LibraryOfCongress / bagit-python

Work with BagIt packages from Python.
http://libraryofcongress.github.io/bagit-python
218 stars 85 forks source link

Allow bag in-place on empty directories. #100

Closed mikedarcy closed 6 years ago

mikedarcy commented 6 years ago

As of the 1.6.x release series, it is no longer possible to create a bag in-place from an empty directory or directory path that does not contain any payload files. This worked in 1.5.4 and previous versions and feels like a regression.

For example:

mkdir bag
bagit ./bag/

Yields:

2017-12-12 22:14:24,032 - INFO - Creating bag for directory /home/mdarcy/bag
2017-12-12 22:14:24,032 - INFO - Creating data directory
2017-12-12 22:14:24,033 - INFO - Moving data to /home/mdarcy/bag/tmpMP6HXC/data
2017-12-12 22:14:24,033 - INFO - Moving /home/mdarcy/bag/tmpMP6HXC to data
2017-12-12 22:14:24,033 - INFO - Using 1 processes to generate manifests: sha256, sha512
2017-12-12 22:14:24,033 - ERROR - An error occurred creating a bag in /home/mdarcy/bag
Traceback (most recent call last):
  File "/usr/bin/bagit.py", line 207, in make_bag
    encoding=encoding)
  File "/usr/bin/bagit.py", line 1148, in make_manifests
    raise RuntimeError(_('Expected the same number of files for each checksum'))
RuntimeError: Expected the same number of files for each checksum
2017-12-12 22:14:24,033 - ERROR - Failed to create bag in ./bag/: Expected the same number of files for each checksum
Traceback (most recent call last):
  File "/usr/bin/bagit.py", line 1419, in main
    checksums=args.checksums)
  File "/usr/bin/bagit.py", line 207, in make_bag
    encoding=encoding)
  File "/usr/bin/bagit.py", line 1148, in make_manifests
    raise RuntimeError(_('Expected the same number of files for each checksum'))
RuntimeError: Expected the same number of files for each checksum

The following error checking logic in make_manifests causes this:

    if len(file_count_set) != 1:
        raise RuntimeError(_('Expected the same number of files for each checksum'))

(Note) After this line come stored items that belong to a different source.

import Summits.CriticalPhenomena.SAWScalingLimit.Theorems.SAWDevelopingMapObservableToSLETypeLadderCarvedReductionSqueezeLimitData
import Summits.CriticalPhenomena.SAWScalingLimit.Theorems.SAWDevelopingMapObservableToSLETypeLadderCarvedReductionSqueezeZonesSeq
import Summits.CriticalPhenomena.SAWScalingLimit.Theorems.SAWDevelopingMapObservableToSLETypeLadderCarvedReductionSqueezeOuterSeq
import HarnessLib

/-!
# The bulk and the outer sequence of the bundled limit data: vocabulary (piece (T-A′₂F outer data)
# of stub T-A′₂F `stub_carvedReduction_squeezeGeometry_domainsCoreF`)

Crux `SAWDevelopingMap.ObservableToSLE` (stmt-CriticalPhenomena-10472), line `six-class-type-ladder`,
stub T-A′₂F `stub_carvedReduction_squeezeGeometry_domainsCoreF`.  Landing target:
`Summits/CriticalPhenomena/SAWScalingLimit/Theorems/SAWDevelopingMapObservableToSLETypeLadderCarvedReductionSqueezeOuterData.lean`.

Vocabulary over a `SqueezeLimit Λ`: the closed limit cells `Λ.XS`, `Λ.XT`, the pinned domain
`Λ.Dτ`, the base point `Λ.b₀ = P₀ + (ρ/256) i`, the bulk `Λ.Ω`, the gate/spine/body/cell/connector
families indexed by `Fin 2`; and the structure `SqueezeOuter Λ rs` bundling the chordal
uniformizer of the super-domain, the compact convex family of the inner contract, the facts on
the bulk, the confined outer sequence `E_n` with the frame hypotheses (`outerSeq`), and the data
of the reach transfer (strip depths, swallowed closures, persistence margins).  No mathematics.
Registered carrier: `stub_carvedReduction_outerData`.
-/

noncomputable section

open scoped Topology
open Filter Set Metric
open Literature.Probability.LatticeModels (HexVertex hexGraph hexCenter triEmbed Site)
open Literature.Probability.RandomPlanarGeometry
open UpperHalfPlane (upperHalfPlaneSet)

namespace Summit.CriticalPhenomena.SAWScalingLimit.Theorems.ObservableToSLE.TypeLadder

open Summit.CriticalPhenomena.SAWScalingLimit.Theorems.ObservableToSLER.BridgeGate

namespace SqueezeLimit

variable {D : DobrushinDomain} {a b : ℝ → HexVertex} {δ : ℕ → ℝ} {S T : ℕ → ℕ → Set HexVertex} {n n' : ℕ → ℕ}
  {q q' : ℕ → HexVertex} {κ : ℕ → ℕ} {ρ R : ℝ} {N : ℕ} (Λ : SqueezeLimit D a b δ S T n n' q q' κ ρ R N)

/-- The union of the closed limit cells of the `S`-side. -/
def XS : Set ℂ := ⋃ i, {z : ℂ | ∀ ℓ : Fin 3, |skewCoord ℓ (z - Λ.CS i)| ≤ Λ.ϱS i}

/-- The union of the closed limit cells of the `T`-side. -/
def XT : Set ℂ := ⋃ i, {z : ℂ | ∀ ℓ : Fin 3, |skewCoord ℓ (z - Λ.CT i)| ≤ Λ.ϱT i}

/-- The pinned domain `D - τ`. -/
def Dτ : Set ℂ := (fun z => z - Λ.τ) '' D.carrier

/-- The base point `P₀ + (ρ/256) i`. -/
def b₀ : ℂ := Λ.P₀ + ((((ρ / 128) / 2 : ℝ)) : ℂ) * Complex.I

/-- The limit bulk. -/
def Ω : Set ℂ := connectedComponentIn (Λ.Dτ \ (Λ.XS ∪ Λ.XT)) Λ.b₀

/-- The gates. -/
def Pv : Fin 2 → ℂ := ![Λ.P₀, Λ.P₁]

/-- The spines. -/
def Kspv : Fin 2 → Set ℂ := ![Λ.KS, Λ.KT]

/-- The bodies. -/
def Bdv : Fin 2 → Set ℂ := ![Λ.BS, Λ.BT]

/-- The cells. -/
def cellv : Fin 2 → Fin N → ℂ × ℝ := ![fun i => (Λ.CS i, Λ.ϱS i), fun i => (Λ.CT i, Λ.ϱT i)]

/-- The connectors. -/
def connv : Fin 2 → Fin N → ℂ × ℝ := ![fun i => (Λ.CcS i, Λ.ϱcS i), fun i => (Λ.CcT i, Λ.ϱcT i)]

/-- The compact convex family of the inner contract: the closed cells of both sides. -/
def Kf : Fin (N + N) → Set ℂ :=
  Fin.addCases (fun i => {z : ℂ | ∀ ℓ : Fin 3, |skewCoord ℓ (z - Λ.CS i)| ≤ Λ.ϱS i})
    (fun i => {z : ℂ | ∀ ℓ : Fin 3, |skewCoord ℓ (z - Λ.CT i)| ≤ Λ.ϱT i})

/-- `⋃ k, Kf k = XS ∪ XT`. -/
theorem iUnion_Kf : (⋃ k, Λ.Kf k) = Λ.XS ∪ Λ.XT := by
  ext z
  simp only [mem_iUnion, XS, XT, mem_union]
  constructor
  · rintro ⟨k, hk⟩
    induction k using Fin.addCases with
    | left i => rw [Kf, Fin.addCases_left] at hk; exact Or.inl ⟨i, hk⟩
    | right i => rw [Kf, Fin.addCases_right] at hk; exact Or.inr ⟨i, hk⟩
  · rintro (⟨i, hi⟩ | ⟨i, hi⟩)
    · exact ⟨Fin.castAdd N i, by rw [Kf, Fin.addCases_left]; exact hi⟩
    · exact ⟨Fin.natAdd N i, by rw [Kf, Fin.addCases_right]; exact hi⟩

end SqueezeLimit

/-- **The bulk, the outer sequence and the reach data of the bundled limit data**; see the module
docstring. -/
structure SqueezeOuter {D : DobrushinDomain} {a b : ℝ → HexVertex} {δ : ℕ → ℝ} {S T : ℕ → ℕ → Set HexVertex}
    {n n' : ℕ → ℕ} {q q' : ℕ → HexVertex} {κ : ℕ → ℕ} {ρ R : ℝ} {N : ℕ}
    (Λ : SqueezeLimit D a b δ S T n n' q q' κ ρ R N) (rs : ℝ) where
  /-- the chordal uniformizer of the super-domain -/
  φ : ConformalEquiv upperHalfPlaneSet Λ.E.carrier
  /-- the outer approximants -/
  En : ℕ → DobrushinDomain
  /-- the swallowed closures -/
  Zc : ℕ → Set ℂ
  /-- the strip depths -/
  tz : ℕ → ℝ
  hφ : Λ.E.IsChordalUniformizing φ
  -- the family of the inner contract
  hKf : ∀ k, IsCompact (Λ.Kf k) ∧ Convex ℝ (Λ.Kf k)
  hKfball : ∀ k, Λ.Kf k ⊆ ⋃ i : Fin 2, ball (D.pt i - Λ.τ) (rs / 2)
  -- the bulk
  hΩo : IsOpen Λ.Ω
  hΩc : IsConnected Λ.Ω
  hwin : ∀ i : Fin 2, {z : ℂ | (Λ.Pv i).im < z.im} ∩ ball (Λ.Pv i) (ρ / 2) ⊆ Λ.Ω
  hΩE : Λ.Ω ⊆ Λ.E.carrier
  hΩcc : IsConnected Λ.Ωᶜ
  hfar : Λ.Dτ \ (⋃ i : Fin 2, closedBall (D.pt i - Λ.τ) rs) ⊆ Λ.Ω
  hΩD : Λ.Ω ⊆ Λ.Dτ
  hΩX : Disjoint Λ.Ω (Λ.XS ∪ Λ.XT)
  hEΩ : (Λ.E.carrier \ Λ.Ω).Nonempty
  hb₀ : Λ.b₀ ∈ Λ.Ω
  -- the outer sequence
  hEn : ∀ m, Λ.E.IsHullSubdomain (En m)
  hmono : Monotone fun m => φ.pullbackHull (En m)
  hsub : ∀ m, φ.pullbackHull (En m) ⊆ closure (upperHalfPlaneSet \ φ.symm '' Λ.Ω)
  hker : ∀ W : Set ℂ, IsOpen W → IsPreconnected W → W ⊆ ⋂ m, upperHalfPlaneSet \ φ.pullbackHull (En m) →
    (W ∩ (upperHalfPlaneSet \ closure (upperHalfPlaneSet \ φ.symm '' Λ.Ω))).Nonempty →
    W ⊆ upperHalfPlaneSet \ closure (upperHalfPlaneSet \ φ.symm '' Λ.Ω)
  hAstar : IsStarHull (closure (upperHalfPlaneSet \ φ.symm '' Λ.Ω))
  hΩEn : ∀ m, Λ.Ω ⊆ (En m).carrier
  -- the reach data
  htz : ∀ m, 0 < tz m ∧ tz m ≤ ρ / 128
  htz25 : ∀ m, ∀ᶠ j in atTop, 25 * δ (κ j) < tz m
  hV : ∀ m (i : Fin 2), pathComponentIn (gateV (Λ.Pv i) ρ (tz m)) (Λ.Pv i + ((ρ / 16 : ℝ) : ℂ) * Complex.I) ⊆ Λ.E.carrier \ Zc m
  hbase : ∀ i : Fin 2, Λ.Pv i + ((ρ / 16 : ℝ) : ℂ) * Complex.I ∈ Λ.Ω
  hGEn : ∀ m, connectedComponentIn (Λ.E.carrier \ Zc m) Λ.b₀ ⊆ (En m).carrier
  hΩG : ∀ m, Λ.Ω ⊆ connectedComponentIn (Λ.E.carrier \ Zc m) Λ.b₀
  hZfar : ∀ m, ∀ᶠ j in atTop, ∀ v : HexVertex, v ∉ S (κ j) (n (κ j)) ∪ T (κ j) (n' (κ j)) →
    ((δ (κ j) : ℝ) : ℂ) * hexCenter v ∈ closure D.carrier → ∀ z : ℂ,
      dist z (((δ (κ j) : ℝ) : ℂ) * hexCenter v - ((δ (κ j) : ℝ) : ℂ) * triEmbed (Λ.x j)) ≤ 25 * δ (κ j) → z ∉ Zc m

/-- **Registered carrier `stub_carvedReduction_outerData`** (crux item stmt-CriticalPhenomena-10472, stub
T-A′₂F `stub_carvedReduction_squeezeGeometry_domainsCoreF`, piece THE OUTER DATA): the union of the
compact convex family is the union of the closed cells. -/
theorem stub_carvedReduction_outerData {D : DobrushinDomain} {a b : ℝ → HexVertex} {δ : ℕ → ℝ}
    {S T : ℕ → ℕ → Set HexVertex} {n n' : ℕ → ℕ} {q q' : ℕ → HexVertex} {κ : ℕ → ℕ} {ρ R : ℝ} {N : ℕ}
    (Λ : SqueezeLimit D a b δ S T n n' q q' κ ρ R N) : (⋃ k, Λ.Kf k) = Λ.XS ∪ Λ.XT :=
  Λ.iUnion_Kf

end Summit.CriticalPhenomena.SAWScalingLimit.Theorems.ObservableToSLE.TypeLadder

end
import Mathlib
import HarnessLib
import Summits.HubbardSuperconductivity.HubbardSuperconductivity.Theorems.KLProgrammeKLRegimeEngineV8IsoTupleExport
import Summits.HubbardSuperconductivity.HubbardSuperconductivity.Theorems.KLProgrammeKLRegimeEngineV8DefsU10
import Summits.HubbardSuperconductivity.HubbardSuperconductivity.Theorems.KLProgrammeKLRegimeEngineV8DefsL4
import Summits.HubbardSuperconductivity.HubbardSuperconductivity.Theorems.KLProgrammeKLRegimeEngineKernelNormsWt4
import Summits.HubbardSuperconductivity.HubbardSuperconductivity.Theorems.KLProgrammeKLRegimeEngineWtBudget

/-!
# Route `KLProgramme` — ENGINE child gen 8 (stmt-HubbardSuperconductivity-20437 `KLRegimeEngineV17F2`), SKELETON v2 class #6, SUCCESSOR MODULE of
# `…EngineV8IsoTupleExport` (plan g17 (R47i″) (W-a) inputs; plan g19 (R57)/(R57d)(ii) parameter-Q; (R59e) word of record; (R59f)(i) filing ruling «(α)-shape»;
# gate fact `theorems.append-only`; cell gate-hubbard-kl, seat hubbard-kl-k3c2-p2 g9 = class-#6 text owner)

NAME MAP (old ↦ new): `IsoTupleLineStep ↦ IsoTupleLineStepW` · `IsIsoPkg ↦ IsIsoPkgW` · `klIsoPkg ↦ klIsoPkgW` · `klE5a/klE5b/klE5u ↦ klE5aW/klE5bW/klE5uW`.
The landed module stays (`IsoTupleLineAt`, `IsoTupleLineAt.mono`, the door `isoTupleL1AtV17F_of_isoTupleLineAt_hist` are imported and reused; nothing there is edited).

WHAT CHANGES AND WHY.
* §1 **`IsIsoPkgW P CF e`** — admissibility with the FIT stated against a CF PARAMETER `CF : ℝ` ((R59f): neutral to E1's question (7); at the composition
  `CF := klEngGeo8.CF`, or the raised table's `CF` under the contingent token #22).
* §2 **`IsoTupleLineStepW P R Q a b u`** — parameter-Q ((R57d)(ii): the producer input (W) has the `Q.CE`-keyed budget `klWtBudget P Q U j 4 = Q.CE²·ε_j·2^j`, so the
  package may depend on the TABLE package `Q` = token #13; the history is read at that `Q`, no `IsRaiseOf` binder; `∀ G, G.WF →` kept, G read only through the history);
  inputs per (R47i″) (W-a): `hwt : ∀ j ≤ n, KernelNormsWt4 L M (klWtBudget P Q U j) β U μ (K_n) j` (at `j = n` this is stub (b)ₙ's own conjunct at `K_n` — a scale-n read,
  declared (R59e)(i); the composition interleaves `(b)ₙ → iso(n) → (c)ₙ`, (R59e)(ii)) and `hiso : ∀ j < n, IsoTupleLineAt … j`; `LevelsUExportAt` dropped; doors
  `U ≤ klEngU₀10 P R cc` (#14), the step's own `U ≤ u cc`, `klEngL₄ P R β U ≤ L` (#16), `klEngM₃`.  The predicate `IsoTupleLineAt` is UNCHANGED (U-linear); its producer
  question is the booked located constraint «(c)-E5-SECULAR» ((R59e)(8)), not prejudged by this consumer-side text.
* §3 the successor deferred package **`klIsoPkgW P R Q CF`** (dite over the (X).2 condition of record `∃ e, IsIsoPkgW P CF e ∧ IsoTupleLineStepW P R Q e.1 e.2.1 e.2.2`, else
  `(0, 0, 1)`), projections `klE5aW/klE5bW/klE5uW`, unconditional rows (`0 ≤ CF`): `isIsoPkgW_klIsoPkgW`, `klE5aW_nonneg`, `klE5bW_nonneg`, `klE5uW_pos`, `klE5W_fit(_of_le)`,
  and the `choose_spec` rows `isoTupleLineStepW_klE5W_of_exists/_of`.
CONSUMERS: stub (X).2 (the dite condition verbatim at `Q := klEngQ9 P R`, `CF := <G>.CF`), stub (c) v2x `hiso : ∀ j ≤ n, IsoTupleLineAt L M (klE5aW …) (klE5bW …) P β U μ j` +
`klE5W_fit_of_le` for the door's constant condition, DefsU11 (`klEngU₀11 ≤ klE5uW P R (QT P R) CF cc`).

Definitions with bodies + bookkeeping; nothing about the model is asserted; nothing asserts superconductivity.
-/

noncomputable section

namespace Summit.HubbardSuperconductivity.HubbardSuperconductivity.Theorems.KLRegimeSplit

set_option linter.dupNamespace false -- summit = problem name (single-conjunct summit), D-0017

open Real Finset Literature.MathematicalPhysics.QuantumLattice Literature.Probability.LatticeModels
open Summit.HubbardSuperconductivity.HubbardSuperconductivity.Theorems.KLProgrammeLegKernels
open Summit.HubbardSuperconductivity.HubbardSuperconductivity.Theorems.DispersionFlow
open Summit.HubbardSuperconductivity.HubbardSuperconductivity.Theorems.EngineV8


/-! ## §1 Admissible packages (fit against a CF parameter) -/

/-- **`IsIsoPkgW P CF (a, b, u)`**: `0 ≤ a`, `0 ≤ b`, and for every regime constant `cc` the threshold `u cc` is positive and FITS: `a + b·Klam²·(u cc) ≤ CF/2`. -/
def IsIsoPkgW (P : SplitConsts) (CF : ℝ) (e : ℝ × ℝ × (ℝ → ℝ)) : Prop :=
  0 ≤ e.1 ∧ 0 ≤ e.2.1 ∧ ∀ cc : ℝ, 0 < e.2.2 cc ∧ e.1 + e.2.1 * P.Klam ^ 2 * e.2.2 cc ≤ CF / 2

/-- The trivial package `(0, 0, 1)` is admissible for every `CF ≥ 0`. -/
theorem isIsoPkgW_zero (P : SplitConsts) {CF : ℝ} (hCF : 0 ≤ CF) : IsIsoPkgW P CF (0, 0, fun _ => 1) := by
  refine ⟨le_rfl, le_rfl, fun cc => ⟨one_pos, ?_⟩⟩
  simp only [zero_mul, add_zero]
  linarith

/-! ## §2 The successor step (parameter-Q, (W-a) inputs) -/

/-- **`IsoTupleLineStepW P R Q a b u`** — class #6 successor step: for every geometry package `G` (`G.WF`; read only through the history), at the TABLE package `Q`
(parameter-Q), under the v2 stub binders (`klEngC₃6`, `klEngU₀10`, the step's own threshold `u cc`, `klEngL₄ P R`, `klEngM₃`; `n ≤ nScales β + 1`, `IsKLRegime`), the history
at `G P Q R`, the admissibility of `K_n`, the WEIGHTED quartic data at every `j ≤ n` at frame `K_n` ((R47i″) (W-a): stub (b)ₙ's own conjunct at `j = n`) and the iso lines at
every `j < n` give the iso line at `n`. -/
def IsoTupleLineStepW (P : SplitConsts) (R : RenConsts) (Q : EngConsts) (a b : ℝ) (u : ℝ → ℝ) : Prop :=
  ∀ G : GeoConsts, G.WF →
    ∀ cc : ℝ, 0 < cc → cc ≤ klEngC₃6 P R →
      ∀ μ ∈ klWindowC, ∀ U : ℝ, 0 < U → U ≤ klEngU₀10 P R cc → U ≤ u cc →
        ∀ β : ℝ, klBetaMin ≤ β → β ≤ Real.exp (cc / U ^ 2) →
          ∀ (L M : ℕ) [NeZero L] [NeZero M], klEngL₄ P R β U ≤ L → klEngM₃ β U L ≤ M →
            ∀ n : ℕ, n ≤ nScales β + 1 → IsKLRegime U cc (-(n : ℤ)) →
              HistP klPredsV17F2 L M G P Q R β U μ 0 n →
                FrameOK R U (nScales β) μ (klFlowFrameU L M β U μ n) →
                  (∀ j ≤ n, KernelNormsWt4 L M (klWtBudget P Q U j) β U μ (klFlowFrameU L M β U μ n) j) →
                    (∀ j < n, IsoTupleLineAt L M a b P β U μ j) →
                      IsoTupleLineAt L M a b P β U μ n

/-! ## §3 The successor deferred package (4 keys + the CF parameter) -/

section Deferred

variable (P : SplitConsts) (R : RenConsts) (Q : EngConsts) (CF : ℝ)

/-- The successor deferred class-#6 package: SOME admissible `(a, b, u)` for which the step holds, else `(0, 0, 1)`. -/
def klIsoPkgW : ℝ × ℝ × (ℝ → ℝ) :=
  open scoped Classical in
  if h : ∃ e : ℝ × ℝ × (ℝ → ℝ), IsIsoPkgW P CF e ∧ IsoTupleLineStepW P R Q e.1 e.2.1 e.2.2 then Classical.choose h else (0, 0, fun _ => 1)

/-- **`klE5aW`** — the deferred U-linear constant. -/
def klE5aW : ℝ := (klIsoPkgW P R Q CF).1
/-- **`klE5bW`** — the deferred quadratic constant. -/
def klE5bW : ℝ := (klIsoPkgW P R Q CF).2.1
/-- **`klE5uW`** — the deferred threshold (a DefsU11 `min` term: `klE5uW P R (QT P R) CF cc`). -/
def klE5uW : ℝ → ℝ := (klIsoPkgW P R Q CF).2.2

/-- The deferred package is admissible whenever `0 ≤ CF`. -/
theorem isIsoPkgW_klIsoPkgW (hCF : 0 ≤ CF) : IsIsoPkgW P CF (klIsoPkgW P R Q CF) := by
  classical
  unfold klIsoPkgW
  split_ifs with h
  · exact (Classical.choose_spec h).1
  · exact isIsoPkgW_zero P hCF

/-- `0 ≤ klE5aW` (`0 ≤ CF`). -/
theorem klE5aW_nonneg (hCF : 0 ≤ CF) : 0 ≤ klE5aW P R Q CF := (isIsoPkgW_klIsoPkgW P R Q CF hCF).1
/-- `0 ≤ klE5bW` (`0 ≤ CF`). -/
theorem klE5bW_nonneg (hCF : 0 ≤ CF) : 0 ≤ klE5bW P R Q CF := (isIsoPkgW_klIsoPkgW P R Q CF hCF).2.1
/-- **`0 < klE5uW cc`** (`0 ≤ CF`). -/
theorem klE5uW_pos (hCF : 0 ≤ CF) (cc : ℝ) : 0 < klE5uW P R Q CF cc := ((isIsoPkgW_klIsoPkgW P R Q CF hCF).2.2 cc).1
/-- **The FIT at the threshold**: `klE5aW + klE5bW·Klam²·(klE5uW cc) ≤ CF/2` (`0 ≤ CF`). -/
theorem klE5W_fit (hCF : 0 ≤ CF) (cc : ℝ) : klE5aW P R Q CF + klE5bW P R Q CF * P.Klam ^ 2 * klE5uW P R Q CF cc ≤ CF / 2 :=
  ((isIsoPkgW_klIsoPkgW P R Q CF hCF).2.2 cc).2

/-- **The door's constant condition below the threshold**: `0 ≤ U ≤ klE5uW cc ⟹ klE5aW + klE5bW·Klam²·U ≤ CF/2`. -/
theorem klE5W_fit_of_le (hCF : 0 ≤ CF) {cc U : ℝ} (hU : U ≤ klE5uW P R Q CF cc) :
    klE5aW P R Q CF + klE5bW P R Q CF * P.Klam ^ 2 * U ≤ CF / 2 := by
  have hb : 0 ≤ klE5bW P R Q CF * P.Klam ^ 2 := mul_nonneg (klE5bW_nonneg P R Q CF hCF) (sq_nonneg _)
  have h1 := mul_le_mul_of_nonneg_left hU hb
  linarith [klE5W_fit P R Q CF hCF cc]

variable {P R Q CF}

/-- **The step holds for the deferred package as soon as it holds for some admissible package** (the (X) conjunct's consumer). -/
theorem isoTupleLineStepW_klE5W_of_exists (h : ∃ e : ℝ × ℝ × (ℝ → ℝ), IsIsoPkgW P CF e ∧ IsoTupleLineStepW P R Q e.1 e.2.1 e.2.2) :
    IsoTupleLineStepW P R Q (klE5aW P R Q CF) (klE5bW P R Q CF) (klE5uW P R Q CF) := by
  classical
  have hpkg : klIsoPkgW P R Q CF = Classical.choose h := by
    unfold klIsoPkgW
    rw [dif_pos h]
  unfold klE5aW klE5bW klE5uW
  rw [hpkg]
  exact (Classical.choose_spec h).2

/-- Packaging an explicit witness. -/
theorem isoTupleLineStepW_klE5W_of {a b : ℝ} {u : ℝ → ℝ} (ha : 0 ≤ a) (hb : 0 ≤ b) (hu : ∀ cc, 0 < u cc ∧ a + b * P.Klam ^ 2 * u cc ≤ CF / 2)
    (hs : IsoTupleLineStepW P R Q a b u) : IsoTupleLineStepW P R Q (klE5aW P R Q CF) (klE5bW P R Q CF) (klE5uW P R Q CF) :=
  isoTupleLineStepW_klE5W_of_exists ⟨(a, b, u), ⟨ha, hb, hu⟩, hs⟩

end Deferred

end Summit.HubbardSuperconductivity.HubbardSuperconductivity.Theorems.KLRegimeSplit

end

    if len(byte_value_set) != 1:
        raise RuntimeError(_('Expected the same number of bytes for each checksums'))

In our application, we make use of the ability to create a bag in-place without payload files in order to create entirely "holey" bags where all payload files are referenced via fetch.txt. We do this by first creating a empty bag with no payload as a placeholder, and then later create/update the bag manifests with the respective file checkums from our fetch.txt entries.

We think that just as an empty directory is a valid directory (although arguably not very useful), so should a bag without any payload be. As long as the manifests don't contain any entries that reference the empty directory(ies), then the bag is still spec-compliant.

This PR adds code to test if the payload is empty and bypass the set-based error check in such a case. It restores functionality from previous versions of bagit-python which, in our opinion, is useful and relatively harmless.

If this behavior is to be intentionally removed from 1.6.x and onward, then it might be worth clarifying the exception handling a bit so that a user can better understand why this exception is being thrown in the specific "empty bag" case.

coveralls commented 6 years ago

Coverage Status

Coverage decreased (-0.1%) to 83.087% when pulling 5981c18e98907d69bf5557cf436b76b7c056df1a on mikedarcy:master into b6d1c26ee5092452e6ba7f6c2bdad27fc9e60f85 on LibraryOfCongress:master.

coveralls commented 6 years ago

Coverage Status

Coverage increased (+0.06%) to 83.272% when pulling 110ae136e64b4a28a8b1ee7d31c3b4204674dbb9 on mikedarcy:master into b6d1c26ee5092452e6ba7f6c2bdad27fc9e60f85 on LibraryOfCongress:master.

prairiewest commented 6 years ago

Forgive my drive-by comment, but I was just reading this spec today and happened on this PR. According to the spec, empty directories are not allowed:

Payload manifests only include the pathnames of files. Because of this, a payload manifest cannot reference empty directories. To account for an empty directory, a bag creator may wish to include at least one file in that directory; it suffices, for example, to include a zero-length file named ".keep".

I agree that the exception should be caught, though.

I also agree that your use case is a good one (creating an empty bag and then adding to it), so alternatively the spec should be updated to support the case. It did seem strange to me on reading that they specifically disallowed empty directories.

acdha commented 6 years ago

It seems like this should be technically valid as long as the manifest is completely empty, which would only allow top-level directories.

Longer-term, this seems like a good topic for bagit 2.0. We've been trying to hit 1.0 and one of the goals there was not breaking compatibility with older text format used in the early history of the spec. For 2.0 I'd like to propose dropping support with the md5deep, et al. tools so we could consider things like tracking directories or even filesystem permissions.

mikedarcy commented 6 years ago

Any update on this @acdha? We have a downstream dependency on this issue and would like to push a release of our software that coincides with a bagit-python release containing this fix.

acdha commented 6 years ago

v1.6.3 is on PyPI now

mikedarcy commented 6 years ago

Many thanks!